[Saved entries]
_____

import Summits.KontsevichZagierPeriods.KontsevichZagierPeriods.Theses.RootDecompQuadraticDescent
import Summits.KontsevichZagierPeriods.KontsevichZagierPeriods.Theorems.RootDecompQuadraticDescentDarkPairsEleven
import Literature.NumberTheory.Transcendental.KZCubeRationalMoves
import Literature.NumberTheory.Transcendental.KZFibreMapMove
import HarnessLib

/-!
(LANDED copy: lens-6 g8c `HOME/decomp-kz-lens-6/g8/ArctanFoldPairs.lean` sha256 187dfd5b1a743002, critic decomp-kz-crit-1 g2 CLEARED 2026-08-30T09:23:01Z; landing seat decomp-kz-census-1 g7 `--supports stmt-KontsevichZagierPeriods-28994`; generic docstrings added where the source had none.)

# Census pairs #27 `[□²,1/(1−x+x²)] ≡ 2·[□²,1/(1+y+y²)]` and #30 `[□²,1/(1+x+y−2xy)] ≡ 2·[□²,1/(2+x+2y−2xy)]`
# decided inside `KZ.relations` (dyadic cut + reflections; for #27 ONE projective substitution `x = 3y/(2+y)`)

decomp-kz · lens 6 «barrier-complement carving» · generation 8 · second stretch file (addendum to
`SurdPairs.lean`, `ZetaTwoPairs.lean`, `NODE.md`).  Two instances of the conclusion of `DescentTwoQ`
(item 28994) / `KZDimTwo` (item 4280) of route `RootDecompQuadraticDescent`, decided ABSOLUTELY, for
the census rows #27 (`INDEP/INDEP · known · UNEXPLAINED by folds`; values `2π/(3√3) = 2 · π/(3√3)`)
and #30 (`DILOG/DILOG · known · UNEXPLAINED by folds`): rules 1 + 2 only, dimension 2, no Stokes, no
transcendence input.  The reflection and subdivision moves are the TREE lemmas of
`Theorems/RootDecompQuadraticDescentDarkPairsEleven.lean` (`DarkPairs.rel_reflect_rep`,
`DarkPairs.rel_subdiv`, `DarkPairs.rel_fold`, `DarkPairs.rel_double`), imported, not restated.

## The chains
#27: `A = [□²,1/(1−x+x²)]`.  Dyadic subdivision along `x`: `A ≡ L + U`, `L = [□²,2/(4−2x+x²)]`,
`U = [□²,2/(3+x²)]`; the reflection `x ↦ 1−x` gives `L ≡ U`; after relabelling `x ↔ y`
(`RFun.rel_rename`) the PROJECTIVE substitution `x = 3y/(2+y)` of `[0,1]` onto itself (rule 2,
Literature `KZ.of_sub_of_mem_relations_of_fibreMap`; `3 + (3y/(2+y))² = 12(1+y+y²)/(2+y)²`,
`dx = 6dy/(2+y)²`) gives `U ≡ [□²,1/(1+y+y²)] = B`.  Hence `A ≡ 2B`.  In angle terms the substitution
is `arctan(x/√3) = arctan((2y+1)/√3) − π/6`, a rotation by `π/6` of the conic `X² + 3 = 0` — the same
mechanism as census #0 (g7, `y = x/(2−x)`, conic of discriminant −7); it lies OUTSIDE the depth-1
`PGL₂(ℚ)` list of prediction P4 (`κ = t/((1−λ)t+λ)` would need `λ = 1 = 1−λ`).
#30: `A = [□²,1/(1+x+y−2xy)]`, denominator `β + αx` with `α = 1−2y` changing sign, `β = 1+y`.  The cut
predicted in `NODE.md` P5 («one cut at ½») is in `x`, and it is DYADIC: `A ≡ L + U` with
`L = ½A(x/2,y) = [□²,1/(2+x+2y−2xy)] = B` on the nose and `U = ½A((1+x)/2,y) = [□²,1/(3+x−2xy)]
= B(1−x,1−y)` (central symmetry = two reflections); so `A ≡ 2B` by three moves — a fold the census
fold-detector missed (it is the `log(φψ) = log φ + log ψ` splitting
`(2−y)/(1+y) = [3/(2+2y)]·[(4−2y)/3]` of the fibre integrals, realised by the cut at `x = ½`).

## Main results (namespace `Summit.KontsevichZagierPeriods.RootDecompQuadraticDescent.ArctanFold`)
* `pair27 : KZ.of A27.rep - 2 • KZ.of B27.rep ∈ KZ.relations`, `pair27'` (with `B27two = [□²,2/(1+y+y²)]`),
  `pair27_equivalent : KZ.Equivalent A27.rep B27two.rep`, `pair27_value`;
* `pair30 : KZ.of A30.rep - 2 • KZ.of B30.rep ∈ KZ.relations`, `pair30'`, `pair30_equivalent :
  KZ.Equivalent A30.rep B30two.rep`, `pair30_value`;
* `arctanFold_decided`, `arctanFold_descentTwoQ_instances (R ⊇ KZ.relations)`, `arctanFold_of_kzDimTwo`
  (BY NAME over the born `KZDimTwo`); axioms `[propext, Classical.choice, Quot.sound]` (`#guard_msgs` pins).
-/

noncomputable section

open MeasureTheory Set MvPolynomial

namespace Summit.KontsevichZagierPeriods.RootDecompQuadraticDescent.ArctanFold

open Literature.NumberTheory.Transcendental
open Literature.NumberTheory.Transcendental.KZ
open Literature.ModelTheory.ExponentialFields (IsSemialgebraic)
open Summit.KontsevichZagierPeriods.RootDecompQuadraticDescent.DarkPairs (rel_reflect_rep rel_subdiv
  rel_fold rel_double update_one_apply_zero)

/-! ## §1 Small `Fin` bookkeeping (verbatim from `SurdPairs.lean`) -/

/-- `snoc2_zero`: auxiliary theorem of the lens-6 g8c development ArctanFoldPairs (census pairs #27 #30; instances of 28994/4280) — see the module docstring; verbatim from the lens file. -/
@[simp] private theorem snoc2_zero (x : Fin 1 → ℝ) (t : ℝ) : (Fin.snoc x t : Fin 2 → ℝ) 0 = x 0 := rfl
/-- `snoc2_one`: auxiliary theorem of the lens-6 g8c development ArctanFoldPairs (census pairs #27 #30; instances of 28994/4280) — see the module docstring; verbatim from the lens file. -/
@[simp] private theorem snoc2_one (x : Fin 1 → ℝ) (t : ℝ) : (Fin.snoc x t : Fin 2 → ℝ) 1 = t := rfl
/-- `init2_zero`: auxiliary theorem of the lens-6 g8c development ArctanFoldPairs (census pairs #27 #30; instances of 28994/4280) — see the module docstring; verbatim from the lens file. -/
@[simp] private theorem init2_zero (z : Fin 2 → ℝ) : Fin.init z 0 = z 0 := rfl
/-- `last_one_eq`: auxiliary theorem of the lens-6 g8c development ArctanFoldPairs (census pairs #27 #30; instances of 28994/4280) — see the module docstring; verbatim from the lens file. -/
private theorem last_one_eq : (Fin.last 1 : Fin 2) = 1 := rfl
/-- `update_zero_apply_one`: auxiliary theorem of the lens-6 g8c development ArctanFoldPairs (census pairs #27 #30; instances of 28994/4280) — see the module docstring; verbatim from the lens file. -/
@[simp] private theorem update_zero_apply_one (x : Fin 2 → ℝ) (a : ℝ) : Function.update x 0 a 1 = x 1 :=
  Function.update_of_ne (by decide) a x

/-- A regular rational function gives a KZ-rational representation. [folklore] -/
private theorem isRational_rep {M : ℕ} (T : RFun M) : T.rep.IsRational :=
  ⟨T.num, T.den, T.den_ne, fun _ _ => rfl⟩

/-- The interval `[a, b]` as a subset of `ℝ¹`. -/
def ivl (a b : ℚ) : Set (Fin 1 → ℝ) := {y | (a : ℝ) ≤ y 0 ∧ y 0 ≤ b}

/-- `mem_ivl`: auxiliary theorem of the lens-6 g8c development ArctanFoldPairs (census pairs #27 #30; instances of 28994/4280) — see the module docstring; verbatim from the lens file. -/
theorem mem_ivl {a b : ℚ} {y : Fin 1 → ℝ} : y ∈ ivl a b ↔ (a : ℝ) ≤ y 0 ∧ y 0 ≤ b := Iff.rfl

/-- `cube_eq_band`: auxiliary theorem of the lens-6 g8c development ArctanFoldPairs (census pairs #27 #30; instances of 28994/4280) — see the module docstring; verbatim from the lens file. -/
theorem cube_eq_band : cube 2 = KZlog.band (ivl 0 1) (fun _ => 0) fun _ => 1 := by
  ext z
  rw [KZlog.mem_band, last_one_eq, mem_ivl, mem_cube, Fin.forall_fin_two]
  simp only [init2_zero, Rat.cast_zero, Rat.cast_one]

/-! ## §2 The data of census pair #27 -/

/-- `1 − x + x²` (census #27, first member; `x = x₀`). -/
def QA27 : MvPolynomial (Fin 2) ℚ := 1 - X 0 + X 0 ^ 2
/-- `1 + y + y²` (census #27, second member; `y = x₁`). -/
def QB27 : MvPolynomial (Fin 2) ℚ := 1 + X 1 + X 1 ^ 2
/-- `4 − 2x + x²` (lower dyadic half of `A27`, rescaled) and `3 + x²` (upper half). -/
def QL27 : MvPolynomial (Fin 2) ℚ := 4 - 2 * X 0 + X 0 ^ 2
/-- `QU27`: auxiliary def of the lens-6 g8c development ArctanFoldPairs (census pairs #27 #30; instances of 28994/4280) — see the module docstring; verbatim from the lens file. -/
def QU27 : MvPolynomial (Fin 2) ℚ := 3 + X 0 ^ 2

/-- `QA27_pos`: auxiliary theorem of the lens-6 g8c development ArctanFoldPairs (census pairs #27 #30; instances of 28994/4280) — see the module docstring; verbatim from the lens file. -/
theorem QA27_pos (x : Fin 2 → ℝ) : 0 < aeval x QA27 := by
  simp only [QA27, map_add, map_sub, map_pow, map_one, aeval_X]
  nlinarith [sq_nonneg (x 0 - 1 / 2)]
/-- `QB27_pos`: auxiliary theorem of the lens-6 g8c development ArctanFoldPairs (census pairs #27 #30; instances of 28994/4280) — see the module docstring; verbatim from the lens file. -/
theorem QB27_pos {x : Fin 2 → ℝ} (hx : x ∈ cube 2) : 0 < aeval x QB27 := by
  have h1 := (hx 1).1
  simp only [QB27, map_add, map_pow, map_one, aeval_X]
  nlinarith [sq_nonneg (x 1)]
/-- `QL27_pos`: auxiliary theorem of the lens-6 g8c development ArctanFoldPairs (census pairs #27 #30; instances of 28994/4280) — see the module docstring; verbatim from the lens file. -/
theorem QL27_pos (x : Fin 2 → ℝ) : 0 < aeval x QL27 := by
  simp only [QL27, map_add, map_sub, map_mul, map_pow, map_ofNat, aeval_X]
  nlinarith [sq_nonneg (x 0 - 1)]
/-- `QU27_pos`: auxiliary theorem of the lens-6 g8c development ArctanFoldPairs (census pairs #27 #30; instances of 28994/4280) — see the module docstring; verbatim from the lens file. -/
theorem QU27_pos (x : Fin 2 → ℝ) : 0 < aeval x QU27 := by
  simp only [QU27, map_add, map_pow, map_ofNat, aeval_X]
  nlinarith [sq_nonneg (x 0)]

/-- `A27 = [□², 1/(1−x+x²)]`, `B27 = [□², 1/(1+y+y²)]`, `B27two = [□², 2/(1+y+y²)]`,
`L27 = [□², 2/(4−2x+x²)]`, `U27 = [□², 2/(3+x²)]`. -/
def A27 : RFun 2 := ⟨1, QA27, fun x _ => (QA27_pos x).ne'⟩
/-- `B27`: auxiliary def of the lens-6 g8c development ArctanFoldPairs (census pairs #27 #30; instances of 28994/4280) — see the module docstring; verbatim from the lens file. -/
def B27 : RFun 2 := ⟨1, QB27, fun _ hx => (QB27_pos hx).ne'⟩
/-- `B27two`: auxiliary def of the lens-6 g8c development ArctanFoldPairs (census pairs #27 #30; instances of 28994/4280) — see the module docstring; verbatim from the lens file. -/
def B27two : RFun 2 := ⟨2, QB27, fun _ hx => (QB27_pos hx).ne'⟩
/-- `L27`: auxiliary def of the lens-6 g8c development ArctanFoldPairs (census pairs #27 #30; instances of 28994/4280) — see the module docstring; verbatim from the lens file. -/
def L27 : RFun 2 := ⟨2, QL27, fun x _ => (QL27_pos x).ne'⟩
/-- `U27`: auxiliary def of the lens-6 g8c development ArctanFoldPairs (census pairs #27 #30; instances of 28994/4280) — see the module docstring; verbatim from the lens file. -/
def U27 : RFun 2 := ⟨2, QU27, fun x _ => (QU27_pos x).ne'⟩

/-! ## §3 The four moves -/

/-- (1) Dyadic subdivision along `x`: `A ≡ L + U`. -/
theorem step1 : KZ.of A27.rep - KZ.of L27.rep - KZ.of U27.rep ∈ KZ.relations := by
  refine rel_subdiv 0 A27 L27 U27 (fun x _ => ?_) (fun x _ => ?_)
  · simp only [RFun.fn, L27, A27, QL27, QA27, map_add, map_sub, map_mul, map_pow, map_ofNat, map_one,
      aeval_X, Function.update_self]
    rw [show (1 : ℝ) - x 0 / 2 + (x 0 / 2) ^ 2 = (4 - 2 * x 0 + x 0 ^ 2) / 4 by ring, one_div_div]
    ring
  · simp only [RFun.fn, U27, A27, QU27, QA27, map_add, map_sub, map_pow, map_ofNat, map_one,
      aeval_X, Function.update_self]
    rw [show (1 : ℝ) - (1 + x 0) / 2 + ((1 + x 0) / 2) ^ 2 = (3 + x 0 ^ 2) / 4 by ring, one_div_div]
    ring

_____

● **ASSIGNED TASK**
Exactly the lines from the one containing "nlinarith [sq_nonneg (x 0)]" through the final line of the records above are needed, copied word for word.

● **RESULT FOR THIS TASK**
  nlinarith [sq_nonneg (x 0)]

/-- `A27 = [□², 1/(1−x+x²)]`, `B27 = [□², 1/(1+y+y²)]`, `B27two = [□², 2/(1+y+y²)]`,
`L27 = [□², 2/(4−2x+x²)]`, `U27 = [□², 2/(3+x²)]`. -/
def A27 : RFun 2 := ⟨1, QA27, fun x _ => (QA27_pos x).ne'⟩
/-- `B27`: auxiliary def of the lens-6 g8c development ArctanFoldPairs (census pairs #27 #30; instances of 28994/4280) — see the module docstring; verbatim from the lens file. -/
def B27 : RFun 2 := ⟨1, QB27, fun _ hx => (QB27_pos hx).ne'⟩
/-- `B27two`: auxiliary def of the lens-6 g8c development ArctanFoldPairs (census pairs #27 #30; instances of 28994/4280) — see the module docstring; verbatim from the lens file. -/
def B27two : RFun 2 := ⟨2, QB27, fun _ hx => (QB27_pos hx).ne'⟩
/-- `L27`: auxiliary def of the lens-6 g8c development ArctanFoldPairs (census pairs #27 #30; instances of 28994/4280) — see the module docstring; verbatim from the lens file. -/
def L27 : RFun 2 := ⟨2, QL27, fun x _ => (QL27_pos x).ne'⟩
/-- `U27`: auxiliary def of the lens-6 g8c development ArctanFoldPairs (census pairs #27 #30; instances of 28994/4280) — see the module docstring; verbatim from the lens file. -/
def U27 : RFun 2 := ⟨2, QU27, fun x _ => (QU27_pos x).ne'⟩

/-! ## §3 The four moves -/

/-- (1) Dyadic subdivision along `x`: `A ≡ L + U`. -/
theorem step1 : KZ.of A27.rep - KZ.of L27.rep - KZ.of U27.rep ∈ KZ.relations := by
  refine rel_subdiv 0 A27 L27 U27 (fun x _ => ?_) (fun x _ => ?_)
  · simp only [RFun.fn, L27, A27, QL27, QA27, map_add, map_sub, map_mul, map_pow, map_ofNat, map_one,
      aeval_X, Function.update_self]
    rw [show (1 : ℝ) - x 0 / 2 + (x 0 / 2) ^ 2 = (4 - 2 * x 0 + x 0 ^ 2) / 4 by ring, one_div_div]
    ring
  · simp only [RFun.fn, U27, A27, QU27, QA27, map_add, map_sub, map_pow, map_ofNat, map_one,
      aeval_X, Function.update_self]
    rw [show (1 : ℝ) - (1 + x 0) / 2 + ((1 + x 0) / 2) ^ 2 = (3 + x 0 ^ 2) / 4 by ring, one_div_div]
    ring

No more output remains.